Apparent diffusion coefficient


Diffusion-weighted magnetic resonance imaging


Echo-planar imaging


Field of view


Magnetic resonance imaging


Region of interest


Time to echo


Repetition time

Diffusion-weighted magnetic resonance imaging (DWI) has become an integral part of oncologic imaging studies to aid in the detection and diagnosis of solid tumors. While regions of reduced extracellular space due to increased cell density will result in restricted diffusion of mobile proton species, disruptions in cellular integrity as attributable to apoptosis may lead to an increase in free-water molecule motion. Consequently, the most applied quantitative parameter for describing tissue diffusivity, the apparent diffusion coefficient (ADC), has been widely investigated as a prognostic biomarker for response assessment to anti-cancer therapy [1].

However, despite its value in diagnosing and monitoring of disease, there is some controversy in the literature regarding the limited reproducibility of ADC estimates across different imaging platforms and imaging sites. This is mainly because variations in acquisition parameters across scanners from different vendors and between models from the same manufacturer can widely affect ADC quantitation. Previous studies investigated ADC estimates in the abdominal organs of DWI data sets from healthy volunteers imaged on scanners from different vendors at 1.5 and 3 T in order to determine the extent of ADC variability. Among others, two of these multi-center studies found poor agreement in the pancreas and kidneys at 3 T and poor agreement particularly in the liver at both field strengths [2, 3]. The DWI parameter settings were kept constant across imagers to the maximum possible extent; as such, the same echo-planar imaging (EPI) sequence, field of view (FOV), matrix size, number of averages, slice thickness, and interslice gap were set identically in all scanners. However, the TE, TR, b-values, and methods of parallel imaging could not be completely standardized across platforms—although the preset contained the same subset of b-values for subsequent acquisition. Another multi-center study focusing on gray and white matter in healthy volunteers also showed significant variations in ADC estimates between scanners from the same vendor and between scanners from different manufacturers; again, TE, TR, and methods of parallel imaging could not be fully standardized [4]. Hence, timing parameters and methods of parallel imaging were shown to be inconsistent despite effective protocol standardization, demonstrating the difficulty of producing fully standardized DWI protocols across different imaging platforms and sites. This lack of standardization of ADC measurement is a serious limitation to this quantitative parameter to be a reliable imaging biomarker.
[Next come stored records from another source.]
import Mathlib
import Literature.AlgebraicGeometry.Resolution.PCyclicCoverSections
import Summits.ResolutionOfSingularities.ResolutionOfSingularities.Theorems.PAlterationPicoverLocalModelLocalChartsKummerCentre
import Summits.ResolutionOfSingularities.ResolutionOfSingularities.Theorems.PAlterationPicoverLocalModelLocalChartsWoundCentre

/-!
# Crux `PicoverLocalModel` (stmt-ResolutionOfSingularities-0557), line `SketchIdeator3`
# (giraud-cossart-normal-form) — endgame: the local log-regular charts (`stub_localCharts`)

The stub `stub_localCharts` of the registered skeleton (v4): at every point `y` of the
normalisation `Y^ν` of the pulled-back `p`-cyclic cover `Y = Spec R[T]/(T^p - a) ×_{Spec R} W`
of a regular `W` on which `π^* a` is in Giraud normal form along an snc boundary `E`, there is
a local log-regular chart whose stalk monoids are the divisorial monoids of the pulled-back
boundary (Kato 1994, Def. (2.1), Thm. 11.6).

Proof: the image `w ∈ W` of `y` is a wound/transversal or a Kummer centre of the normal form
(`InGiraudNormalForm`); the sections of `Y` over affine opens of `W` are generated by the
`p`-th root of `π^* a` (`exists_root_sections_pullback`); conclude by
`localChart_woundCentre` / `localChart_kummerCentre`, which spread the normal form to an
affine chart, build the orthant / Kummer chart on the sections of `Y^ν` and verify Kato's
condition prime by prime through the local models `B ⊗_A 𝒪_{W,w'}` (wound twist, resp.
Kummer toric algebra, both identified with the integral closure of `𝒪_{W,w'}[T]/(T^p - a)`).
-/

noncomputable section

-- single-problem summit: the doubled namespace component `ResolutionOfSingularities` is the tree layout
set_option linter.dupNamespace false

open CategoryTheory CategoryTheory.Limits AlgebraicGeometry TopologicalSpace Polynomial
open Literature.AlgebraicGeometry.Resolution

namespace Summit.ResolutionOfSingularities.ResolutionOfSingularities.Theorems.PicoverLocalModel.LocalCharts

/-- **Local log-regular charts on the normalised `p`-cyclic cover** (stub `stub_localCharts`
of the line `SketchIdeator3`). [cite: Kato1994, Def. (2.1) and Thm. 11.6] -/
theorem stub_localCharts : ∀ (p : ℕ) [Fact p.Prime] (k : Type) [Field k] [CharP k p] (W : Scheme.{0}) (f : W ⟶ Spec (.of k)) [IsSeparated f] [LocallyOfFiniteType f] [QuasiCompact f] [IsIntegral W], Scheme.IsRegular W → ∀ (R : Type) [CommRing R] (π : W ⟶ Spec (.of R)) (a : R) (E : List W.IdealSheafData), HasSNC E → InGiraudNormalForm p W π a E → ∀ [IsIntegral (pullback (Spec.map (CommRingCat.ofHom (algebraMap R (AdjoinRoot ((X : R[X]) ^ p - C a))))) π)], ∀ y : ↥(normalization (pullback (Spec.map (CommRingCat.ofHom (algebraMap R (AdjoinRoot ((X : R[X]) ^ p - C a))))) π)), Nonempty (LocalLogRegularChart (normalization (pullback (Spec.map (CommRingCat.ofHom (algebraMap R (AdjoinRoot ((X : R[X]) ^ p - C a))))) π)) (fun y => divisorialMonoid (((E.map fun D => stalkIdeal D ((normalizationι (pullback (Spec.map (CommRingCat.ofHom (algebraMap R (AdjoinRoot ((X : R[X]) ^ p - C a))))) π) ≫ pullback.snd (Spec.map (CommRingCat.ofHom (algebraMap R (AdjoinRoot ((X : R[X]) ^ p - C a))))) π).base y))).prod.map ((normalizationι (pullback (Spec.map (CommRingCat.ofHom (algebraMap R (AdjoinRoot ((X : R[X]) ^ p - C a))))) π) ≫ pullback.snd (Spec.map (CommRingCat.ofHom (algebraMap R (AdjoinRoot ((X : R[X]) ^ p - C a))))) π).stalkMap y).hom)) y) := by
  intro p _ k _ _ W f _ _ _ _ hreg R _ π a E hE hG _ y
  haveI := isFinite_SpecMap_adjoinRoot p a
  haveI := surjective_SpecMap_adjoinRoot p a
  have hsec := exists_root_sections_pullback p a π
  -- the centre and its normal form
  obtain ⟨r, D, x, hDbij, hDgen, hNF⟩ := hG ((normalizationι _ ≫ pullback.snd
    (Spec.map (CommRingCat.ofHom (algebraMap R (AdjoinRoot ((X : R[X]) ^ p - C a))))) π).base y)
  rcases hNF with ⟨g₀, u₀, Bexp, hwt, ha⟩ | ⟨g₀, Aexp, v₀, ⟨j₀, hj₀⟩, ha⟩
  · exact localChart_woundCentre p k W f hreg R π a E hE hG _ (pullback.snd _ π) hsec y _ rfl D x
      hDbij hDgen g₀ u₀ Bexp hwt ha
  · exact localChart_kummerCentre p k W f hreg R π a E hE hG _ (pullback.snd _ π) hsec y _ rfl D x
      hDbij hDgen g₀ Aexp v₀ j₀ hj₀ ha

end Summit.ResolutionOfSingularities.ResolutionOfSingularities.Theorems.PicoverLocalModel.LocalCharts

end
In oncologic imaging studies, ADC reproducibility further depends on various critical factors including the tumor pathophysiology itself [5], curve-fitting techniques [6], and system stability [7]. Voxel-wise ADC quantification in the liver is also specifically degraded by respiratory motion artifacts, with as little or no improvement despite utilization of compensation methods such as navigator echo and respiratory gating [8]. The common lack of agreement in ADC estimates of the liver may also depend on the lower signal compared with other organs, owing to the short T2 decay, eventually leading to greater sensitivity to the noise characteristics of different MR imagers. Another more practical but not insubstantial source of error in ADC quantitation is the choice of delineation methods for region of interest (ROI) selection; even small variations in the ROI geometry and its position can substantially influence tumor ADC measurements and thus affect sensitivity to changes in tumoral ADC values [9]. Similarly, therapy-induced changes in tumor vascularization or peri-tumoral tissue density may affect the depiction and thus reproducibility of ROI delineation. Current consensus guidelines for DWI as a cancer biomarker recommend delineation of 3D whole tumor volumes that are more reproducible than single-slice measurements but require substantially more examination time [1]. Automated methods which may provide improved accuracy could remedy this situation but would require the highest possible image quality to accurately delineate tumor boundaries. Since abdominal DWI is regularly subject to physiological motion, this would probably necessitate regular manual interventions which query the concept of using a fully automated ROI application scheme as an add-on technique.

Summarizing the above, it appears that multi-centric and multi-device studies, highly desirable in any case, are almost always subject to measurement bias and therefore difficult to establish. Therefore, the question we are facing is how to overcome the present impasse? A possible consensus that might apply to therapy response assessment could be comparative analysis of the percentage difference between pre- and post-treatment ADC values obtained from the same scanner, rather than focusing on absolute ADC values alone. Alternatively, normalization of ADC values by calculating the ratio of the investigated organ to a reference organ could help reducing the limits of expected bias. Given that the variety of described confounders will be identified and widely corrected prior to the calculation of parametric images, this could facilitate consistent use of ADC as an imaging biomarker for multi-center or longitudinal studies if absolute ADC values are not directly comparable between imagers. However, this still remains to be verified by larger and particularly patient studies, and major efforts need to continue to enhance protocol standardization.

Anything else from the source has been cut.